# Float tube? Scouting time?



## mbentle2 (Nov 3, 2010)

Spent all morning scouting places to scout some more. Found some potential holes and some that already had water and ducks. Anyway, some of my spots are to far to carry a small boat and to deep to wade and i have no dog or friend with a dog.

1. Im thinkin of gettin a big inner tube to float in the deep spots to retrieve the ducks i will hopfully kill. Do any of yall have experience with this or suggestions? 

Also

2. I have multiple spots to scout do i need to scout each one at daylight or can i go to one then and the rest later in the morning bc there all at the same property but i dont have time to go to each at daylight?

Thanks in advance
Mitch


----------



## Larry Young Jr (Nov 3, 2010)

Mitch, If your spots are close to each other you should not have to scout each spot. If you have ducks 1 or 2 spots you should have ducks in all your spots.  Look at your cableas cat. in Fly fishing section get you camo float tube. they are light weight and small. Good luck
Larry


----------



## georgiaboy (Nov 3, 2010)

My Dad used to use one of the float tube seat/kits and liked it.  Make sure to wear a PFD in case you go under, sink, whatever.

I agree with Larry and scouting at different times is best in my opinion.  They could be roost ponds, feeding areas or just loafing areas which happen at different times.  I have been at a spot and not seen a single bird then had 50-100 ducks pour in right before sunset.  Sometimes mid morning is a great time to hunt when the ducks come back from feeding somewhere else to loaf.


----------



## LipRip'r (Nov 3, 2010)

georgiaboy said:


> My Dad used to use one of the float tube seat/kits and liked it.  Make sure to wear a PFD in case you go under, sink, whatever.
> 
> I agree with Larry and scouting at different times is best in my opinion.  They could be roost ponds, feeding areas or just loafing areas which happen at different times.  I have been at a spot and not seen a single bird then had 50-100 ducks pour in right before sunset.  Sometimes mid morning is a great time to hunt when the ducks come back from feeding somewhere else to loaf.
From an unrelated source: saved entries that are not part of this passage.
import Summits.MatrixMultiplication.OmegaCensus.STPPVosperSlackTwoCheckersTP
import Summits.MatrixMultiplication.OmegaCensus.STPPVosperSlackTwoTablesZ59
import Summits.MatrixMultiplication.OmegaCensus.STPPVosperSlackTwoLawABQ

/-!
# ω-census (abelian STPP census): ℤ₅₉ leaf L3 — slack-2 three-block law, case C rows, part 1 (kernel computations)

HONEST FRAMING (pub-omega census; verbatim): lottery ticket; floor = certified bounds/negative ranges.
Census STRUCTURE (seat pub-omega-stpp-2 gen 27 — rows service for the stpp-1 lineage's law, 2026-08-29), family (b2).  Rows for stpp-1 g33's three-block
slack-2 law, case C (checker `caseCDeadTP` of `STPPVosperSlackTwoCheckersTP.lean` — PRUNED tiling loop: a translate is entered only while |Yc| ≥ L, dead table `tblZ59L3C` of `…TablesZ59.lean`):
`caseCDeadTP 59 4 15 15 Q P h₀ tblZ59L3C = true` for `Q ∈ qShapesC 3`, `P ∈ pShapesC 59 2` (58 shapes `[0, d]`), `h₀ ∈ [1, 15]`.  Light `P`-ranges are one `decide` each;
heavy `P` (near-interval patterns) are split by `Q` and hole ranges and glued back in the same file (`List.all_append`); every `decide` ≤ 24000 mirror units
(HOME `pub-omega-stpp-2-g27/code/costT_perhole.py`, farm-calibrated), every file ≤ 100000 units.  Assembly in `STPPVosperSlackTwoRows59L3CAsm.lean`.  Nothing here is progress on `ω`.
-/

namespace Summit.MatrixMultiplication.OmegaCensus.CubeNB.S2

/-- Case C rows, `P`-indices `[0, 2)` (all `Q`, all holes): one `decide`. [folklore] -/
theorem rows59L3C_r0_2 : ((((pShapesC 59 2).drop 0).take 2).all fun P => (qShapesC 3).all fun Q => (List.range' 1 15).all fun h₀ => caseCDeadTP 59 4 15 15 Q P h₀ tblZ59L3C) = true := by
  decide +kernel

end Summit.MatrixMultiplication.OmegaCensus.CubeNB.S2
import Literature.NumberTheory.EllipticCurves.KatoTwistedFiniteness
import Literature.NumberTheory.EllipticCurves.SelmerPInftyGaloisAction
import HarnessLib

/-!
# BSD family — Kato 2004, Cor. 14.3 (1) of Thm. 14.2 (2): a non-vanishing central twisted
# `L`-value kills the `χ`-part of the `p^∞`-Selmer group over `ℚ(ζ_m)`, EVERY prime `p`
# (named fact)

Topic `Literature/NumberTheory/EllipticCurves`.  ONE named fact, no proofs.

K. Kato, *`p`-adic Hodge theory and values of zeta functions of modular forms*, Astérisque 295
(2004), §14: for the newform `f` of an elliptic curve `E/ℚ`, an ARBITRARY prime `p` (fixed in
14.1 together with `f`), `K = ℚ(ζ_m)` and a character `χ` of `Gal(K/ℚ)` with `L(f, χ, 1) ≠ 0`,
Thm. 14.2 (2) (lattice `T = T_p E ⊂ V_p(f)(1)`) gives the finiteness of the `χ`-part
`Sel(K, T_p E)^(χ)`, i.e. (Cor. 14.3 (1), p. 235) "The `χ`-part `Sel(K, A ⊗_ℚ K)^(χ)` of
`Sel(K, A ⊗_ℚ K)` is finite" for `A = E`; Cor. 14.3 (2), the finiteness of `E(K)^(χ)`, is the
tree's named fact `kato_finite_chiPart_of_twistedLValue_ne_zero` (`KatoTwistedFiniteness`), and
the passage (1) ⇒ (2) is PROVED in the tree (`χ`-part Kummer descent,
`KatoTwistedFinitenessKummerDescentProofs`).

The statement below is Cor. 14.3 (1) for `A = E`, `K = ℚ(ζ_m)` (`m ≢ 2 (mod 4)`), at every prime
`p`, in the vocabulary of that proof: the `χ`-part is taken for the action `σ ↦ σ_*` of
`Gal(K/ℚ)` on `H¹(K, E[p^∞])` through the chosen lifts (`IsLiftOfAut.conjH1Primary` of
`liftAut σ`; lift-independent by `IsLiftOfAut.conjH1Primary_eq`), intersected with
`Sel_{p^∞}(E/K) = selmerGroupPInfty`.  It is the hypothesis `hSel` of the ACCEPTED reduction
`kato_finite_chiPart_of_twistedLValue_ne_zero_of_selmer`
(`KatoTwistedFinitenessKummerDescentProofs.lean`, p147357) with its inner `∃ p` replaced by
`∀ p` — as printed, Kato's `p` being arbitrary — so that the reduction applies at any one prime
(e.g. `p = 2`); vendored as a named fact at the request of promote event 4558427 (18 provefact
sessions on `kato_finite_chiPart_cyclotomic_of_twistedLValue_ne_zero`; librarian sweep g40,
2026-08-17).  With it `kato_finite_chiPart_of_twistedLValue_ne_zero` is ONE line
(`…_of_selmer fun W _ _ _ _ hf _ _ hm χ hL => ⟨2, ⟨Nat.prime_two⟩, h W hf hm χ hL 2⟩`).
Deliberately NOT here: Kato's Euler system (§§8–13, 14.6–14.22), general abelian `K`, any proof.

## References

* K. Kato, *`p`-adic Hodge theory and values of zeta functions of modular forms*, Astérisque 295
  (2004), 117–290: 14.1, Thm. 14.2 (2), Cor. 14.3 (1)(2) (p. 235). [Kato2004Asterisque]
* B. Gross, *Kolyvagin's work on modular elliptic curves*, LMS Lecture Notes 153 (1991), §5 (5.1)
  (the Galois action on `H¹`). [GrossLMS1991]
-/

noncomputable section

-- `Classical` is scoped-open exactly as in `SelmerPInftyGaloisAction` and the consumer file.
open scoped Classical

open WeierstrassCurve CongruenceSubgroup

namespace Literature.NumberTheory.EllipticCurves

open GaloisRepresentations ModularForms

set_option backward.isDefEq.respectTransparency false in
/-- **Kato 2004, Cor. 14.3 (1) of Thm. 14.2 (2), for `E/ℚ` over `ℚ(ζ_m)`, every prime `p`.**
Let `E/ℚ` be an elliptic curve (model `W`) with newform `f ∈ S₂(Γ₀(N))` (`IsNewformOf W f`), let
`m ≥ 1` with `m ≢ 2 (mod 4)`, `K = ℚ(ζ_m)`, and let `χ` be a Dirichlet character mod `m` read on
`Gal(K/ℚ)` (`cyclotomicCharacterOf χ`).  If `L(f, χ, 1) ≠ 0` (some entire continuation `L` of
`twistedLSeries f χ` has `L 1 ≠ 0`), then for EVERY prime `p` the `χ`-part of the `p^∞`-Selmer
group `Sel_{p^∞}(E/K) ⊂ H¹(K, E[p^∞])`, for the action `σ ↦ σ_*` of `Gal(K/ℚ)`
(`IsLiftOfAut.conjH1Primary` of the lifts `liftAut σ`), is finite.  As printed (Cor. 14.3, p. 235,
`p` the prime fixed in 14.1): "assume `L(A, χ, 1) ≠ 0`. Then: (1) The `χ`-part
`Sel(K, A ⊗_ℚ K)^(χ)` of `Sel(K, A ⊗_ℚ K)` is finite."  Here `A = E`, `K = ℚ(ζ_m)`.  Equal to the
hypothesis `hSel` of `kato_finite_chiPart_of_twistedLValue_ne_zero_of_selmer` with `∃ p`
strengthened to the printed `∀ p`.  (The option `backward.isDefEq.respectTransparency false`
identifies the two `ℚ`-algebra structures on `CyclotomicField m ℚ`, as in `KatoTwistedFiniteness`.)
[cite: Kato2004Asterisque, Cor. 14.3 (1) with Thm. 14.2 (2) (p. 235)] -/
def kato_finite_chiPart_selmer_of_twistedLValue_ne_zero : Prop :=
  ∀ (W : WeierstrassCurve ℚ) [W.IsElliptic] {N : ℕ} [NeZero N] {f : CuspForm (Gamma0 N) 2}
    (_hf : IsNewformOf W f) {m : ℕ} [NeZero m] (_hm : m % 4 ≠ 2) (χ : DirichletCharacter ℂ m)
    (_hL : ∃ L : ℂ → ℂ, Differentiable ℂ L ∧
      (∀ s : ℂ, 2 < s.re → L s = twistedLSeries f χ s) ∧ L 1 ≠ 0)
    (p : ℕ) [Fact p.Prime],
    Finite ↥(chiPart (fun σ : CyclotomicField m ℚ ≃ₐ[ℚ] CyclotomicField m ℚ =>
          (isLiftOfAut_liftAut σ).conjH1Primary W p)
        (fun σ => (cyclotomicCharacterOf χ σ : ℂ)) ⊓
      selmerGroupPInfty (W.baseChange (CyclotomicField m ℚ)) p)

end Literature.NumberTheory.EllipticCurves

end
Correct, and your distance from their feed source will determine what time they make it back so I'd plan to scout the area deep into the morning as the season gets nearer


----------



## gaduckkiller (Nov 4, 2010)

i use a tube all the time since i'm like you and dont have a dog and hunt some remote places. i haven't had any trouble with mine. a tube and a boat paddle have worked ok for me.


----------



## silvertitan (Nov 4, 2010)

A collapsing fishing rig with a big treble hook tied in line with a sinker below comes in handy on those long retrieves. If it's a stumpy swamp, you can use a big floating stick bait. Cast across the dead duck and reel it in. Good luck.


----------



## drdarby45 (Nov 4, 2010)

get you a little kayak... i got one and spraypainted it camo and use it all the time duck hunting.


----------



## mbentle2 (Nov 4, 2010)

Thanks for the replys. I have a 10' aluminum boat already that we carry to the close holes. I have some that are a mile walk somtimes even 3 miles when the road is flooded. I looked at some of the tubes on cabelas and yall say they work good so im gonna give um a try.


----------



## WOODIE13 (Nov 4, 2010)

silvertitan said:


> A collapsing fishing rig with a big treble hook tied in line with a sinker below comes in handy on those long retrieves. If it's a stumpy swamp, you can use a big floating stick bait. Cast across the dead duck and reel it in. Good luck.


 

Works well.

Also, tie off you gun to the tube when picking up cripples or dead ones, you just never know.


----------



## paulito (Nov 4, 2010)

have used one many time and they work well. course if you got a mile walk yoo are gonna want to consider how to blow that thing up when you get there cuz they are not super fun to walk long distances with. not heavy just very awkward.


----------



## Larry Young Jr (Nov 5, 2010)

paulito said:


> have used one many time and they work well. course if you got a mile walk yoo are gonna want to consider how to blow that thing up when you get there cuz they are not super fun to walk long distances with. not heavy just very awkward.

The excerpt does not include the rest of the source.